Über Übergaben in Familienunternehmen

Fünf Erkenntnisse aus einer aktuellen Studie der „KMU Forschung Austria“.

  1. Bezüglich der finanziellen Abwicklung von Unternehmensübergaben ist zu beobachten, dass 45 Prozent der Übergaben unentgeltlich und 55 Prozent entgeltlich erfolgen. Die unentgeltlichen Übertragungen finden in knapp zwei Dritteln der Fälle durch Schenkungen statt, 14 Prozent betreffen eine Vererbung.
  2. Unternehmensübergaben in Familienunternehmen finden noch häufiger durch das Erreichen des pensionsfähigen Alters der Übergeber statt als bei allen Unternehmen insgesamt.
  3. Bei familieninternen Nachfolgen sind der eigene Wunsch, die Familientradition fortzusetzen, die bessere Vereinbarkeit von Familie und Beruf sowie die Fortführung des Unternehmens auf Wunsch der Familie zentrale Motive.

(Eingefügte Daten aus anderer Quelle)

/-! ## Stub 1 — the lever's construction: sorted branched-cover descent of the bisection -/

/-- **Stub 1 — BRAID DESCENT (card K2 `HyperellipticDescent` ∪ K3 `NonHyperellipticDescent`, the common
presentation lemma; THE LEVER'S CONSTRUCTIVE HALF; refutable, not SPC4-shielded).**
Let `M` be a compact nonempty Hausdorff second-countable `C^∞` 4-manifold (NO homotopy-sphere hypothesis)
covered by two smoothly embedded compact Stein domains `e₁ : (W₁, J₁) → M`, `e₂ : (W₂, J₂) → M` meeting
exactly along the images of their boundaries, with the complex tangencies pushed forward to one plane
field on the seam, both halves ℚ-acyclic in positive degrees. Then `M` is a simple branched cover of the
standard `S⁴` SORTED BY THE EQUATOR: there are a degree `d ≥ 1`, a closed surface `S`, a sign-sorted
closed surface braid `f : S → S⁴` (positive twist points over the northern hemisphere of the base `S²`,
negative ones over the southern, exact Loi–Piergallini normal form `{w' − w'_c = (z − z_c)²}`), and a
simple `d`-fold branched covering `p : M → S⁴` along `F = f(S)` with product tubes `ν`, `σ`, such that
the two halves ARE the hemisphere preimages: `e₁(W₁) = p⁻¹{t ≥ 0}`, `e₂(W₂) = p⁻¹{t ≤ 0}`.
Why plausibly true (paper route): (1) Akbulut–Ozbagci / Loi–Piergallini: `(Wᵢ, Jᵢ)` deforms to a PALF
whose boundary open book supports `ξᵢ = ξ_{Jᵢ}|∂Wᵢ`; the seam condition makes `ψ = e₂⁻¹ ∘ e₁|∂W₁` a
contactomorphism `(∂W₁, ξ₁) → (∂W₂, ξ₂)`, so `M = W₁ ∪_ψ W̄₂`; (2) Giroux: after a COMMON positive
stabilisation (realised by positive stabilisations of both PALFs, `Wᵢ` unchanged) `ψ` is isotopic to an
isomorphism of open books, absorbed into a collar: both halves are PALFs over ONE page `P` with
monodromies `φ` and positive factorisations `F₁`, `F₂`; (3) LP §4 / Zuddas arXiv:0710.0102 / Oba
arXiv:1508.01020 Lemma 3.1: for a simple covering `q : P → D²` of degree `d ≥ 3` in standard position
the liftable braids surject onto `Mod(P, ∂)` and every vanishing cycle is the connected lift of an arc, so
each half is a `d`-fold cover of the bidisc `D²_z × D_±` branched over a positive braided surface with
`#Fᵢ` bands, glued to `p⁻¹(B_±)` by the unbranched collar piece over `S¹ × D³_±`; (4) THE CONTENT
(common presentation): the two equatorial braids `β₁ = ∏ σ_{a_j}`, `β₂ = ∏ σ_{a'_j} ∈ L_q` both lift to
`φ`, and the closed surface braid over `S² = D₊ ∪ D₋` exists iff `β₁ = β₂` in `B_m`; `β₁β₂⁻¹` lies in
`ker(L_q → Mod(P,∂))` and must be absorbed by re-choosing lifting arcs, Hurwitz moves, conjugation by
liftable braids, stabilisation of the covering (`(d,m) ↦ (d+1,m+1)`) and common positive stabilisation of
both PALFs — the first obstruction, the exponent sum / self-linking `sl(β̂ᵢ) = #Fᵢ − m`, vanishes because
ℚ-ACYCLICITY forces `#F₁ = #F₂ = rank H₁(P)`. In the hyperelliptic sector (`q` of degree 2,
`P = Σ₂(D², m)`, all cycles symmetric: pages `T_{1,1}`, braid-lifted Hayden / positron / `S³/Q₈` data)
Birman–Hilden makes `L_q = B_m → Mod(P,∂)` injective and step (4) is automatic with `d = 2`. Doubles
`D(W)` (Disproof §12) descend trivially (same presentation mirrored). The seam-`S³` sector gives `d = 1`
(`W₁ = W₂ = B⁴`, trivial covering, `S = ∅`). (5) Smoothing across the seam: both covers are products
over collars; re-choose the LP identification of `W₂` by a diffeomorphism fixing `∂W₂`.
Why it might fail: a positivity-compatible absorption of `ker(L_q → Mod(P,∂))` between two DIFFERENT
fillings is in no paper (LP/APZ arXiv:1104.4536 treat one filling; Piergallini–Zuddas covering moves
realise diffeomorphisms of covers of one manifold); an invariant of pairs of positive liftable
factorisations with equal lifts, finer than exponent sum and stable under the moves, would kill it —
cheapest hunt: Oba's `X_{N,i}` (arXiv:1508.01020 Thm 1.1: distinct covers of `D⁴` along ONE braided
surface `S_N`, degree `3N − 1`) glued pairwise along their common `(L(2N,1), ξ)` boundaries.
NOT implied by SPC4 (it pins the hemisphere preimages to the GIVEN halves; false for `M = ∅`, hence
`[Nonempty M]`). Size XL (PALF / Giroux / liftable-braid vocabulary absent from the tree; `OpenBook`,
`Supports`, `SteinStructure`, `IsSimpleBranchedCover`, `IsSortedClosedSurfaceBraid` exist).
Sources: arXiv:math/0002042 (Thm 1, Prop 1.2, §4), arXiv:math/0012239, arXiv:0712.1557 §2.5,
arXiv:math/9407217 (Kamada: Alexander/Markov in dimension four), arXiv:0710.0102, arXiv:1508.01020,
arXiv:1104.4536, arXiv:1602.07459, Giroux ICM 2002, Birman–Hilden 1973. -/
theorem stub_braidDescent :
    ∀ (M : Type) [TopologicalSpace M] [T2Space M] [SecondCountableTopology M] [CompactSpace M]
      [Nonempty M] [ChartedSpace (𝔼 4) M] [IsManifold (𝓡 4) ∞ M]
      (W₁ : Type) [TopologicalSpace W₁] [ChartedSpace (EuclideanHalfSpace 4) W₁]
      [IsManifold (𝓡∂ 4) ∞ W₁] [CompactSpace W₁] (W₂ : Type) [TopologicalSpace W₂]
      [ChartedSpace (EuclideanHalfSpace 4) W₂] [IsManifold (𝓡∂ 4) ∞ W₂] [CompactSpace W₂]
      (J₁ : SteinStructure W₁) (J₂ : SteinStructure W₂) (e₁ : W₁ → M) (e₂ : W₂ → M),
    Manifold.IsSmoothEmbedding (𝓡∂ 4) (𝓡 4) ∞ e₁ → Manifold.IsSmoothEmbedding (𝓡∂ 4) (𝓡 4) ∞ e₂ →
    range e₁ ∪ range e₂ = univ →
    range e₁ ∩ range e₂ = e₁ '' (𝓡∂ 4).boundary W₁ →
    range e₁ ∩ range e₂ = e₂ '' (𝓡∂ 4).boundary W₂ →
    (∀ w₁ w₂, e₁ w₁ = e₂ w₂ →
      Submodule.map (mfderiv (𝓡∂ 4) (𝓡 4) e₁ w₁).toLinearMap (contactPlane J₁.J w₁) =
        Submodule.map (mfderiv (𝓡∂ 4) (𝓡 4) e₂ w₂).toLinearMap (contactPlane J₂.J w₂)) →
    (∀ k, 0 < k → IsZero (singularHomology ℚ ℚ W₁ k) ∧ IsZero (singularHomology ℚ ℚ W₂ k)) →
    ∃ (d : ℕ) (S : Type) (_ : TopologicalSpace S) (_ : T2Space S) (_ : SecondCountableTopology S)
      (_ : CompactSpace S) (_ : ChartedSpace (𝔼 2) S) (_ : IsManifold (𝓡 2) ∞ S)
      (f : S → 𝕊⁴) (ν : S × ℂ → 𝕊⁴) (σ : S × ℂ → M) (p : M → 𝕊⁴),
      1 ≤ d ∧ IsSimpleBranchedCover f ν σ p d ∧ IsSortedClosedSurfaceBraid S f ∧
      range e₁ = p ⁻¹' SurfaceBraid.northBall ∧ range e₂ = p ⁻¹' SurfaceBraid.southBall := by
  sorry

  4. Familienunternehmen führen in mehr als zwei Dritteln der Fälle eine familieninterne Nachfolge durch. Die häufigsten Formen der Übergabe sollen an dieser Stelle erwähnt sein: in 48 Prozent der Fälle erfolgt die Übergabe vom Vater auf den Sohn, in 27 Prozent vom Vater auf die Tochter, in 14 Prozent von der Mutter auf den Sohn.
  5. Anhand der Entwicklung der vergangenen Jahre ist davon auszugehen, dass sich der Trend zu externen Unternehmensübergaben langfristig weiter fortsetzen wird.